The U.S. Navy was quick to reply. "No U.S. warship seized any Russian ship," said Admiral Felix B. Stump, commander of the U.S. Pacific Fleet. The State Department summarily rejected the Russian charge as "without foundation." Then the Chinese Nationalist government spoke up: the tanker had been seized by the Nationalist navy, because its cargo of fuel oil was a strategic material and was consigned to a Communist company in Shanghai.

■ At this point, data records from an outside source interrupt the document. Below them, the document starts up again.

/-- **`A_K = D_{0,K}`**: the unit transport of run `K` IS the descent to the `0`-th approximation (`A_K = A_0 ∘ D_{0,K}`, `A_0 = id`).
[cite: Balaban1987RG1, (0.11) p.253] -/
theorem unitA_eq_descendTo_zero (K : ℕ) :
    (unitA F ℰp K : GaugeField (F.P K) 0 (Matrix.specialUnitaryGroup (Fin 2) ℂ) →
        GaugeField (F.P 0) 0 (Matrix.specialUnitaryGroup (Fin 2) ℂ)) =
      descendTo F ℰp 0 K (Nat.zero_le K) := by
  rw [← unitA_comp_descendTo F ℰp (Nat.zero_le K)]
  funext U
  exact unitA_zero F _

variable {γ : ℝ} (hγ : 0 ≤ γ) (K : ℕ) {S : Set (GaugeField (F.P K) 0 (Matrix.specialUnitaryGroup (Fin 2) ℂ))}

include hγ

/-- **THE CONSTRAINED UNIT LAW HAS THE DENSITY `Z_K⁻¹·ρ^{S}_K`** (the restricted density at the unit height, `heightDensity` at `n = 0`)
with respect to product Haar on the unit lattice: `(A_K)_*(Gibbs_K|S) = dV.withDensity (Z_K⁻¹·heightDensity)` for every measurable event `S`
(`γ ≥ 0`; tree `map_descendTo_restrict_eq_withDensity` at `n = 0`). [cite: Balaban1985UV3, (2) p.256 and (6) p.257] -/
theorem map_unitA_restrict_eq_withDensity (hS : MeasurableSet S) :
    Measure.map (unitA F ℰp K) ((gibbsK F ℰp γ K).restrict S) =
      (fieldMeasure (F.P 0) 0 (Matrix.specialUnitaryGroup (Fin 2) ℂ)).withDensity (fun V => ENNReal.ofReal
        ((partitionFn (G := Matrix.specialUnitaryGroup (Fin 2) ℂ) (F.P K) ((F.scheme ℰp γ).β K))⁻¹ *
          heightDensity F γ (Nat.zero_le K) S V)) := by
  rw [unitA_eq_descendTo_zero F K]
  exact map_descendTo_restrict_eq_withDensity F (Nat.zero_le K) hS hγ

/-- **ABSOLUTE CONTINUITY OF THE CONSTRAINED UNIT LAWS** (the skeleton's `constrainedLawAC`, for every measurable event):
`(A_K)_*(Gibbs_K|S) ≪ dV`. [cite: Balaban1985UV3, (2) p.256 and (6) p.257] -/
theorem map_unitA_restrict_absolutelyContinuous (hS : MeasurableSet S) :
    Measure.map (unitA F ℰp K) ((gibbsK F ℰp γ K).restrict S) ≪
      fieldMeasure (F.P 0) 0 (Matrix.specialUnitaryGroup (Fin 2) ℂ) := by
  rw [map_unitA_restrict_eq_withDensity F hγ K hS]
  exact withDensity_absolutelyContinuous _ _

/-- **THE RADON–NIKODYM DERIVATIVE OF THE CONSTRAINED UNIT LAW** (the skeleton's `cud`) **IS `Z_K⁻¹·ρ^{S}_K` ALMOST EVERYWHERE**.
[cite: Balaban1985UV3, (2) p.256 and (6) p.257] -/
theorem rnDeriv_map_unitA_restrict_ae_eq (hS : MeasurableSet S) :
    (Measure.map (unitA F ℰp K) ((gibbsK F ℰp γ K).restrict S)).rnDeriv
        (fieldMeasure (F.P 0) 0 (Matrix.specialUnitaryGroup (Fin 2) ℂ)) =ᵐ[fieldMeasure (F.P 0) 0 (Matrix.specialUnitaryGroup (Fin 2) ℂ)]
      fun V => ENNReal.ofReal
        ((partitionFn (G := Matrix.specialUnitaryGroup (Fin 2) ℂ) (F.P K) ((F.scheme ℰp γ).β K))⁻¹ *
          heightDensity F γ (Nat.zero_le K) S V) := by
  haveI : IsProbabilityMeasure (fieldMeasure (F.P 0) 0 (Matrix.specialUnitaryGroup (Fin 2) ℂ)) :=
    Missing.isProbabilityMeasure_fieldMeasure (F.P 0) 0
  rw [map_unitA_restrict_eq_withDensity F hγ K hS]
  exact Measure.rnDeriv_withDensity _ ((heightDensity_props F (Nat.zero_le K) hS hγ).1.const_mul _).ennreal_ofReal

end UnitLaw

/-! ## §3 From an a.e. sandwich of the Radon–Nikodym derivatives to the unit-lattice tilt -/

section Sandwich

variable (F : T3Family) {γ : ℝ} (hγ : 0 ≤ γ) (K : ℕ)
  {S₀ : Set (GaugeField (F.P K) 0 (Matrix.specialUnitaryGroup (Fin 2) ℂ))}
  {S₁ : Set (GaugeField (F.P (K + 1)) 0 (Matrix.specialUnitaryGroup (Fin 2) ℂ))}

include hγ

/-- **THE UNIT-LATTICE TILT ⇐ AN A.E. SANDWICH OF THE RADON–NIKODYM DERIVATIVES MODULO A CONSTANT** (`ℝ≥0∞` currency of the
registered stub): if `ofReal(c·e^{−r})·ϱ_K ≤ ϱ_{K+1} ≤ ofReal(c·e^{r})·ϱ_K` a.e. for the Radon–Nikodym derivatives `ϱ` of the two
runs' constrained unit laws (events `S₀`, `S₁` measurable; `r ≥ 0`, `c > 0`), then `(A_{K+1})_*(Gibbs_{K+1}|S₁)` is a tilt of radius `r`
of `(A_K)_*(Gibbs_K|S₀)`.  Proof: `ϱ = Z⁻¹·heightDensity` a.e. (§2), so the sandwich is the tree's real `heightDensity` sandwich at
`n = 0` with the constant `c·Z_{K+1}/Z_K`; then `isTilt_descendTo_of_sandwich_ae` and `isTilt_unitA_of_isTilt_descendTo`.
[cite: King1986, Thm 3.4 (3.9) p.656] -/
theorem isTilt_unitA_of_rnDeriv_sandwich_ae (hS₀ : MeasurableSet S₀) (hS₁ : MeasurableSet S₁) {r c : ℝ} (hr : 0 ≤ r)
    (hc : 0 < c)
    (hsw : ∀ᵐ V ∂fieldMeasure (F.P 0) 0 (Matrix.specialUnitaryGroup (Fin 2) ℂ),
      ENNReal.ofReal (c * Real.exp (-r)) *
            (Measure.map (unitA F ℰp K) ((gibbsK F ℰp γ K).restrict S₀)).rnDeriv
              (fieldMeasure (F.P 0) 0 (Matrix.specialUnitaryGroup (Fin 2) ℂ)) V ≤
          (Measure.map (unitA F ℰp (K + 1)) ((gibbsK F ℰp γ (K + 1)).restrict S₁)).rnDeriv
            (fieldMeasure (F.P 0) 0 (Matrix.specialUnitaryGroup (Fin 2) ℂ)) V ∧
        (Measure.map (unitA F ℰp (K + 1)) ((gibbsK F ℰp γ (K + 1)).restrict S₁)).rnDeriv
            (fieldMeasure (F.P 0) 0 (Matrix.specialUnitaryGroup (Fin 2) ℂ)) V ≤
          ENNReal.ofReal (c * Real.exp r) *
            (Measure.map (unitA F ℰp K) ((gibbsK F ℰp γ K).restrict S₀)).rnDeriv
              (fieldMeasure (F.P 0) 0 (Matrix.specialUnitaryGroup (Fin 2) ℂ)) V) :
    IsTilt (Measure.map (unitA F ℰp K) ((gibbsK F ℰp γ K).restrict S₀))
      (Measure.map (unitA F ℰp (K + 1)) ((gibbsK F ℰp γ (K + 1)).restrict S₁)) r := by
  -- the partition functions
  set Z₀ : ℝ := partitionFn (G := Matrix.specialUnitaryGroup (Fin 2) ℂ) (F.P K) ((F.scheme ℰp γ).β K) with hZ₀
  set Z₁ : ℝ := partitionFn (G := Matrix.specialUnitaryGroup (Fin 2) ℂ) (F.P (K + 1)) ((F.scheme ℰp γ).β (K + 1))
    with hZ₁
  have hZ₀p : 0 < Z₀ := partitionFn_pos' _ (F.scheme_β_nonneg ℰp hγ K)
  have hZ₁p : 0 < Z₁ := partitionFn_pos' _ (F.scheme_β_nonneg ℰp hγ (K + 1))
  -- the two densities at the unit height
  set ρ₀ : GaugeField (F.P 0) 0 (Matrix.specialUnitaryGroup (Fin 2) ℂ) → ℝ := heightDensity F γ (Nat.zero_le K) S₀ with hρ₀
  set ρ₁ : GaugeField (F.P 0) 0 (Matrix.specialUnitaryGroup (Fin 2) ℂ) → ℝ :=
    heightDensity F γ ((Nat.zero_le K).trans (Nat.le_succ K)) S₁ with hρ₁
  have hρ₀0 : ∀ V, 0 ≤ ρ₀ V := fun V => heightDensity_nonneg F γ _ S₀ V
  have hρ₁0 : ∀ V, 0 ≤ ρ₁ V := fun V => heightDensity_nonneg F γ _ S₁ V
  -- the real sandwich of the `heightDensity`s with the constant `c·Z₁/Z₀`
  have hreal : ∀ᵐ V ∂fieldMeasure (F.P 0) 0 (Matrix.specialUnitaryGroup (Fin 2) ℂ),
      Real.exp (-r) * (c * Z₁ / Z₀) * ρ₀ V ≤ ρ₁ V ∧ ρ₁ V ≤ Real.exp r * (c * Z₁ / Z₀) * ρ₀ V := by
    filter_upwards [hsw, rnDeriv_map_unitA_restrict_ae_eq F hγ K hS₀,
      rnDeriv_map_unitA_restrict_ae_eq F hγ (K + 1) hS₁] with V hV h₀ h₁
    rw [h₀, h₁] at hV
    obtain ⟨hlo, hhi⟩ := hV
    have hce : 0 ≤ c * Real.exp (-r) := mul_nonneg hc.le (Real.exp_pos _).le
    have hce' : 0 ≤ c * Real.exp r := mul_nonneg hc.le (Real.exp_pos _).le
    have ha0 : 0 ≤ Z₀⁻¹ * ρ₀ V := mul_nonneg (inv_nonneg.mpr hZ₀p.le) (hρ₀0 V)
    have ha1 : 0 ≤ Z₁⁻¹ * ρ₁ V := mul_nonneg (inv_nonneg.mpr hZ₁p.le) (hρ₁0 V)
    have hlo' : c * Real.exp (-r) * (Z₀⁻¹ * ρ₀ V) ≤ Z₁⁻¹ * ρ₁ V := by
      rw [← ENNReal.ofReal_mul hce] at hlo
      exact (ENNReal.ofReal_le_ofReal_iff ha1).mp hlo
    have hhi' : Z₁⁻¹ * ρ₁ V ≤ c * Real.exp r * (Z₀⁻¹ * ρ₀ V) := by
      rw [← ENNReal.ofReal_mul hce'] at hhi
      exact (ENNReal.ofReal_le_ofReal_iff (mul_nonneg hce' ha0)).mp hhi
    have hZ₀ne : Z₀ ≠ 0 := hZ₀p.ne'
    have hZ₁ne : Z₁ ≠ 0 := hZ₁p.ne'
    constructor
    · -- multiply the lower bound by `Z₁ > 0`
      have e1 : Real.exp (-r) * (c * Z₁ / Z₀) * ρ₀ V = Z₁ * (c * Real.exp (-r) * (Z₀⁻¹ * ρ₀ V)) := by
        field_simp
      have e2 : ρ₁ V = Z₁ * (Z₁⁻¹ * ρ₁ V) := by field_simp
      rw [e1, e2]
      exact mul_le_mul_of_nonneg_left hlo' hZ₁p.le
    · have e1 : Real.exp r * (c * Z₁ / Z₀) * ρ₀ V = Z₁ * (c * Real.exp r * (Z₀⁻¹ * ρ₀ V)) := by
        field_simp
      have e2 : ρ₁ V = Z₁ * (Z₁⁻¹ * ρ₁ V) := by field_simp
      rw [e1, e2]
      exact mul_le_mul_of_nonneg_left hhi' hZ₁p.le
  -- the descended tilt at `n = 0`, then the unit-lattice tilt
  have hdesc := isTilt_descendTo_of_sandwich_ae F hγ (Nat.zero_le K) hS₀ hS₁ hr
    (div_pos (mul_pos hc hZ₁p) hZ₀p) hreal
  exact isTilt_unitA_of_isTilt_descendTo F ℰp measurableE_ℰp hγ (Nat.zero_le K) S₀ S₁ hdesc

The Tuapse, built by Denmark and delivered to the Russians over U.S. protests in 1953, was the latest trophy of the blockade which the Chinese Nationalists have tried to impose on mainland ports since 1949 with destroyers and patrol vessels given them by the U.S. In Kaohsiung, too, were two other recent prizes—the 8,207-ton Polish tanker Praca, seized last October, and the 5,958-ton Polish freighter Prezydent Gottwald, seized in May.

Twenty-two of the Polish crewmen and the Praca's captain have asked for and been granted political asylum in Formosa.

Russia had warned that it "will be forced to take appropriate measures for safeguarding the security of Soviet Merchant ships," presumably hinting that it might provide naval escorts for them in Far Eastern waters. After thinking things over, Nationalist China this week announced that it had decided to confiscate the tanker's cargo but to return the ship itself.